Problem description
Your response should contain every line from the data below that holds the string "complementary".

Start of Block

import Mathlib
import Summits.ResolutionOfSingularities.ResolutionOfSingularities.Theorems.HomologicalConductorPersistenceSurfaceLevelFour
import Literature.AlgebraicGeometry.Resolution.Lipman1969RationalSurfaceSingularities
import HarnessLib

/-!
# Rung S-2 `PersistenceSurface` (stmt-ResolutionOfSingularities-19970) — the RATIONAL / NON-RATIONAL partition of the level-four split (w44b CRUX-PLAN v7 §2.2, §3 o6)

[OURS · L1 w44b · planner res-L1-w44b-plan-1 gen 8; typed targets, AI-written, weaker than expert review; NOT a statement of the manuscript
under study.]  SKETCH for ORDER w44b-o6 (a free reserve files it as `Theorems/HomologicalConductorPersistenceSurfaceRational.lean`, kind
definition, `--supports stmt-…-19970 --as helper`).  The census of CHAIN v7 §V7.2 partitions surface towers by the class of stage 0,
`T₀ = loc A`: (R) rational or regular — where programme M-rat₄ applies (all later stages rational by Lipman (1.2), tree named fact
`Lipman1969_1_2`) — versus its complement (E) non-rational normal / (N) non-normal (specimen-driven, Σ6/Σ8).  This file types the four
restricted conjectures and the tautological glue back to `SaturationFourSurface` / `LevelFourPersistenceSurface` / `PersistenceSurface`.
Rationality predicate = W4.4's `Literature.AlgebraicGeometry.Resolution.HasRationalSingularity` (Lipman Def. (1.1)); nothing of it is
re-typed here.
-/

set_option linter.dupNamespace false

namespace Summit.ResolutionOfSingularities.ResolutionOfSingularities.Theorems.HomologicalConductor.PersistenceSurfaceRational

open Summit.ResolutionOfSingularities.ResolutionOfSingularities.Theorems.HomologicalConductor.PersistenceSurfaceLevelFour

/-- [OURS · w44b v7 · o6] LEVEL-FOUR PERSISTENCE on the RATIONAL class (R): the binders of `PersistenceSurface`, plus «stage 0 `T₀ = loc A` has a rational singularity (Lipman (1.1), W4.4's `HasRationalSingularity`) or is regular» ⇒ `ca⁴(T_m) ⊆ ca⁴(T_(m+1))` for every `m`. This is the typed TARGET of programme M-rat₄ (CRUX-PLAN v7 §2.3: every later stage is then rational by Lipman (1.2); one step = CA3 + (E-sur) + (IW-p) ⇒ `hcover` ⇒ HC-1/FC-4), modulo the premises P3/P4/P6 listed there. NOT a statement of the manuscript. -/
@[conjecture]
def LevelFourPersistenceRational : Prop :=
  ∀ p : ℕ, p.Prime → ∀ (k K : Type) [Field k] [CharP k p] [Field K] [Algebra k K] (O : ValuationSubring K) (A : Subalgebra k K), (∀ c : k, algebraMap k K c ∈ O) → A.FG → IsFractionRing ↥A K → A.toSubring ≤ O.toSubring → ringKrullDim ↥A ≤ 2 → let caAt : ℕ → Subalgebra k K → Set K := fun n A => {x : K | ∃ hx : x ∈ A, ∀ i : ℕ, n ≤ i → ∀ (M N : ModuleCat.{0} ↥A), Module.Finite ↥A M → Module.Finite ↥A N → ∀ e : CategoryTheory.Abelian.Ext.{0} M N i, (⟨x, hx⟩ : ↥A) • e = 0}; let ca : Subalgebra k K → Set K := fun A => {x : K | ∃ hx : x ∈ A, ∃ n : ℕ, ∀ i : ℕ, n ≤ i → ∀ (M N : ModuleCat.{0} ↥A), Module.Finite ↥A M → Module.Finite ↥A N → ∀ e : CategoryTheory.Abelian.Ext.{0} M N i, (⟨x, hx⟩ : ↥A) • e = 0}; let loc : Subalgebra k K → Subalgebra k K := fun A => Algebra.adjoin k {y : K | ∃ a ∈ A, ∃ s ∈ A, s⁻¹ ∈ O ∧ y = a * s⁻¹}; let chart : Subalgebra k K → Subalgebra k K := fun A => Algebra.adjoin k ((A : Set K) ∪ {y : K | ∃ c ∈ ca A, ∃ x ∈ ca A, x ≠ 0 ∧ (∀ c' ∈ ca A, c' * x⁻¹ ∈ O) ∧ y = c * x⁻¹}); let nrm : Subalgebra k K → Subalgebra k K := fun B => Algebra.adjoin k {y : K | IsIntegral ↥B y}; let tower : Subalgebra k K → ℕ → Subalgebra k K := fun A m => @Nat.rec (fun _ => Subalgebra k K) (loc A) (fun _ B => loc (nrm (chart B))) m; (Literature.AlgebraicGeometry.Resolution.HasRationalSingularity ↥(tower A 0) ∨ IsRegularLocalRing ↥(tower A 0)) → ∀ m : ℕ, caAt 4 (tower A m) ⊆ caAt 4 (tower A (m + 1))

/-- [OURS · w44b v7 · o6] LEVEL-FOUR PERSISTENCE on the complementary class (E) ∪ (N): stage 0 neither rational nor regular (non-rational normal = Σ6, non-normal = Σ8). No theory line; specimen-driven (E₁₂: step 0→1 KEPT certified, stub-4 SIGMA6-E12). A failure here would NOT refute `PersistenceSurface` (level 4 is the rational-stage shape). NOT a statement of the manuscript. -/
@[conjecture]
def LevelFourPersistenceNonrational : Prop :=
  ∀ p : ℕ, p.Prime → ∀ (k K : Type) [Field k] [CharP k p] [Field K] [Algebra k K] (O : ValuationSubring K) (A : Subalgebra k K), (∀ c : k, algebraMap k K c ∈ O) → A.FG → IsFractionRing ↥A K → A.toSubring ≤ O.toSubring → ringKrullDim ↥A ≤ 2 → let caAt : ℕ → Subalgebra k K → Set K := fun n A => {x : K | ∃ hx : x ∈ A, ∀ i : ℕ, n ≤ i → ∀ (M N : ModuleCat.{0} ↥A), Module.Finite ↥A M → Module.Finite ↥A N → ∀ e : CategoryTheory.Abelian.Ext.{0} M N i, (⟨x, hx⟩ : ↥A) • e = 0}; let ca : Subalgebra k K → Set K := fun A => {x : K | ∃ hx : x ∈ A, ∃ n : ℕ, ∀ i : ℕ, n ≤ i → ∀ (M N : ModuleCat.{0} ↥A), Module.Finite ↥A M → Module.Finite ↥A N → ∀ e : CategoryTheory.Abelian.Ext.{0} M N i, (⟨x, hx⟩ : ↥A) • e = 0}; let loc : Subalgebra k K → Subalgebra k K := fun A => Algebra.adjoin k {y : K | ∃ a ∈ A, ∃ s ∈ A, s⁻¹ ∈ O ∧ y = a * s⁻¹}; let chart : Subalgebra k K → Subalgebra k K := fun A => Algebra.adjoin k ((A : Set K) ∪ {y : K | ∃ c ∈ ca A, ∃ x ∈ ca A, x ≠ 0 ∧ (∀ c' ∈ ca A, c' * x⁻¹ ∈ O) ∧ y = c * x⁻¹}); let nrm : Subalgebra k K → Subalgebra k K := fun B => Algebra.adjoin k {y : K | IsIntegral ↥B y}; let tower : Subalgebra k K → ℕ → Subalgebra k K := fun A m => @Nat.rec (fun _ => Subalgebra k K) (loc A) (fun _ B => loc (nrm (chart B))) m; ¬ (Literature.AlgebraicGeometry.Resolution.HasRationalSingularity ↥(tower A 0) ∨ IsRegularLocalRing ↥(tower A 0)) → ∀ m : ℕ, caAt 4 (tower A m) ⊆ caAt 4 (tower A (m + 1))

/-- [OURS · w44b v7 · o6] SATURATION AT LEVEL FOUR on the rational class (R): `ca(T_m) ⊆ ca⁴(T_m)` at every stage of a tower whose stage 0 is rational or regular — implied at quotient stages by (Rec) (RDP: periodicity; cyclic: idea-1 REC-CYCLIC; dihedral |G| ≤ 80: tri-2 SIGMA9), OPEN at non-quotient rational stages (Σ9). NOT a statement of the manuscript. -/
@[conjecture]
def SaturationFourRational : Prop :=
  ∀ p : ℕ, p.Prime → ∀ (k K : Type) [Field k] [CharP k p] [Field K] [Algebra k K] (O : ValuationSubring K) (A : Subalgebra k K), (∀ c : k, algebraMap k K c ∈ O) → A.FG → IsFractionRing ↥A K → A.toSubring ≤ O.toSubring → ringKrullDim ↥A ≤ 2 → let caAt : ℕ → Subalgebra k K → Set K := fun n A => {x : K | ∃ hx : x ∈ A, ∀ i : ℕ, n ≤ i → ∀ (M N : ModuleCat.{0} ↥A), Module.Finite ↥A M → Module.Finite ↥A N → ∀ e : CategoryTheory.Abelian.Ext.{0} M N i, (⟨x, hx⟩ : ↥A) • e = 0}; let ca : Subalgebra k K → Set K := fun A => {x : K | ∃ hx : x ∈ A, ∃ n : ℕ, ∀ i : ℕ, n ≤ i → ∀ (M N : ModuleCat.{0} ↥A), Module.Finite ↥A M → Module.Finite ↥A N → ∀ e : CategoryTheory.Abelian.Ext.{0} M N i, (⟨x, hx⟩ : ↥A) • e = 0}; let loc : Subalgebra k K → Subalgebra k K := fun A => Algebra.adjoin k {y : K | ∃ a ∈ A, ∃ s ∈ A, s⁻¹ ∈ O ∧ y = a * s⁻¹}; let chart : Subalgebra k K → Subalgebra k K := fun A => Algebra.adjoin k ((A : Set K) ∪ {y : K | ∃ c ∈ ca A, ∃ x ∈ ca A, x ≠ 0 ∧ (∀ c' ∈ ca A, c' * x⁻¹ ∈ O) ∧ y = c * x⁻¹}); let nrm : Subalgebra k K → Subalgebra k K := fun B => Algebra.adjoin k {y : K | IsIntegral ↥B y}; let tower : Subalgebra k K → ℕ → Subalgebra k K := fun A m => @Nat.rec (fun _ => Subalgebra k K) (loc A) (fun _ B => loc (nrm (chart B))) m; (Literature.AlgebraicGeometry.Resolution.HasRationalSingularity ↥(tower A 0) ∨ IsRegularLocalRing ↥(tower A 0)) → ∀ m : ℕ, ca (tower A m) ⊆ caAt 4 (tower A m)

/-- [OURS · w44b v7 · o6] SATURATION AT LEVEL FOUR on the complementary class (E) ∪ (N) (Σ6/Σ8); unknown even at E₁₂ (stub-4 to read off from the Loewy data). NOT a statement of the manuscript. -/
@[conjecture]
def SaturationFourNonrational : Prop :=
  ∀ p : ℕ, p.Prime → ∀ (k K : Type) [Field k] [CharP k p] [Field K] [Algebra k K] (O : ValuationSubring K) (A : Subalgebra k K), (∀ c : k, algebraMap k K c ∈ O) → A.FG → IsFractionRing ↥A K → A.toSubring ≤ O.toSubring → ringKrullDim ↥A ≤ 2 → let caAt : ℕ → Subalgebra k K → Set K := fun n A => {x : K | ∃ hx : x ∈ A, ∀ i : ℕ, n ≤ i → ∀ (M N : ModuleCat.{0} ↥A), Module.Finite ↥A M → Module.Finite ↥A N → ∀ e : CategoryTheory.Abelian.Ext.{0} M N i, (⟨x, hx⟩ : ↥A) • e = 0}; let ca : Subalgebra k K → Set K := fun A => {x : K | ∃ hx : x ∈ A, ∃ n : ℕ, ∀ i : ℕ, n ≤ i → ∀ (M N : ModuleCat.{0} ↥A), Module.Finite ↥A M → Module.Finite ↥A N → ∀ e : CategoryTheory.Abelian.Ext.{0} M N i, (⟨x, hx⟩ : ↥A) • e = 0}; let loc : Subalgebra k K → Subalgebra k K := fun A => Algebra.adjoin k {y : K | ∃ a ∈ A, ∃ s ∈ A, s⁻¹ ∈ O ∧ y = a * s⁻¹}; let chart : Subalgebra k K → Subalgebra k K := fun A => Algebra.adjoin k ((A : Set K) ∪ {y : K | ∃ c ∈ ca A, ∃ x ∈ ca A, x ≠ 0 ∧ (∀ c' ∈ ca A, c' * x⁻¹ ∈ O) ∧ y = c * x⁻¹}); let nrm : Subalgebra k K → Subalgebra k K := fun B => Algebra.adjoin k {y : K | IsIntegral ↥B y}; let tower : Subalgebra k K → ℕ → Subalgebra k K := fun A m => @Nat.rec (fun _ => Subalgebra k K) (loc A) (fun _ B => loc (nrm (chart B))) m; ¬ (Literature.AlgebraicGeometry.Resolution.HasRationalSingularity ↥(tower A 0) ∨ IsRegularLocalRing ↥(tower A 0)) → ∀ m : ℕ, ca (tower A m) ⊆ caAt 4 (tower A m)

/-- GLUE: the two classes exhaust all towers (excluded middle on the stage-0 predicate). -/
theorem levelFourPersistenceSurface_of_rational_of_nonrational
    (hR : LevelFourPersistenceRational) (hN : LevelFourPersistenceNonrational) : LevelFourPersistenceSurface := by
  intro p hp k K _ _ _ _ O A hk hA hfr hAO hdim caAt ca loc chart nrm tower m x hx
  rcases Classical.em (Literature.AlgebraicGeometry.Resolution.HasRationalSingularity ↥(tower A 0) ∨
      IsRegularLocalRing ↥(tower A 0)) with h | h
  · exact hR p hp k K O A hk hA hfr hAO hdim h m hx
  · exact hN p hp k K O A hk hA hfr hAO hdim h m hx

/-- GLUE for saturation. -/
theorem saturationFourSurface_of_rational_of_nonrational
    (hR : SaturationFourRational) (hN : SaturationFourNonrational) : SaturationFourSurface := by
  intro p hp k K _ _ _ _ O A hk hA hfr hAO hdim caAt ca loc chart nrm tower m x hx
  rcases Classical.em (Literature.AlgebraicGeometry.Resolution.HasRationalSingularity ↥(tower A 0) ∨
      IsRegularLocalRing ↥(tower A 0)) with h | h
  · exact hR p hp k K O A hk hA hfr hAO hdim h m hx
  · exact hN p hp k K O A hk hA hfr hAO hdim h m hx

/-- Projections (the surface statements restrict to each class). -/
theorem levelFourPersistenceRational_of_surface (h : LevelFourPersistenceSurface) : LevelFourPersistenceRational := by
  intro p hp k K _ _ _ _ O A hk hA hfr hAO hdim caAt ca loc chart nrm tower _ m x hx
  exact h p hp k K O A hk hA hfr hAO hdim m hx

/-- Projection of `LevelFourPersistenceSurface` to the complementary class (E) ∪ (N). -/
theorem levelFourPersistenceNonrational_of_surface (h : LevelFourPersistenceSurface) : LevelFourPersistenceNonrational := by
  intro p hp k K _ _ _ _ O A hk hA hfr hAO hdim caAt ca loc chart nrm tower _ m x hx
  exact h p hp k K O A hk hA hfr hAO hdim m hx

/-- Projection of `SaturationFourSurface` to the rational / regular class (R). -/
theorem saturationFourRational_of_surface (h : SaturationFourSurface) : SaturationFourRational := by
  intro p hp k K _ _ _ _ O A hk hA hfr hAO hdim caAt ca loc chart nrm tower _ m x hx
  exact h p hp k K O A hk hA hfr hAO hdim m hx

/-- Projection of `SaturationFourSurface` to the complementary class (E) ∪ (N). -/
theorem saturationFourNonrational_of_surface (h : SaturationFourSurface) : SaturationFourNonrational := by
  intro p hp k K _ _ _ _ O A hk hA hfr hAO hdim caAt ca loc chart nrm tower _ m x hx
  exact h p hp k K O A hk hA hfr hAO hdim m hx

/-- THE FOUR-PIECE GLUE: the rung `PersistenceSurface` from saturation and level-four persistence on each class. -/
theorem persistenceSurface_of_pieces (hSR : SaturationFourRational) (hSN : SaturationFourNonrational)
    (hLR : LevelFourPersistenceRational) (hLN : LevelFourPersistenceNonrational) :
    Summit.ResolutionOfSingularities.ResolutionOfSingularities.Theses.HomologicalConductor.PersistenceSurface :=
  persistenceSurface_of_saturationFour_of_levelFour
    (saturationFourSurface_of_rational_of_nonrational hSR hSN)
    (levelFourPersistenceSurface_of_rational_of_nonrational hLR hLN)

end Summit.ResolutionOfSingularities.ResolutionOfSingularities.Theorems.HomologicalConductor.PersistenceSurfaceRational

End of Block

Result of this task
/-- [OURS · w44b v7 · o6] LEVEL-FOUR PERSISTENCE on the complementary class (E) ∪ (N): stage 0 neither rational nor regular (non-rational normal = Σ6, non-normal = Σ8). No theory line; specimen-driven (E₁₂: step 0→1 KEPT certified, stub-4 SIGMA6-E12). A failure here would NOT refute `PersistenceSurface` (level 4 is the rational-stage shape). NOT a statement of the manuscript. -/
/-- [OURS · w44b v7 · o6] SATURATION AT LEVEL FOUR on the complementary class (E) ∪ (N) (Σ6/Σ8); unknown even at E₁₂ (stub-4 to read off from the Loewy data). NOT a statement of the manuscript. -/
/-- Projection of `LevelFourPersistenceSurface` to the complementary class (E) ∪ (N). -/
/-- Projection of `SaturationFourSurface` to the complementary class (E) ∪ (N). -/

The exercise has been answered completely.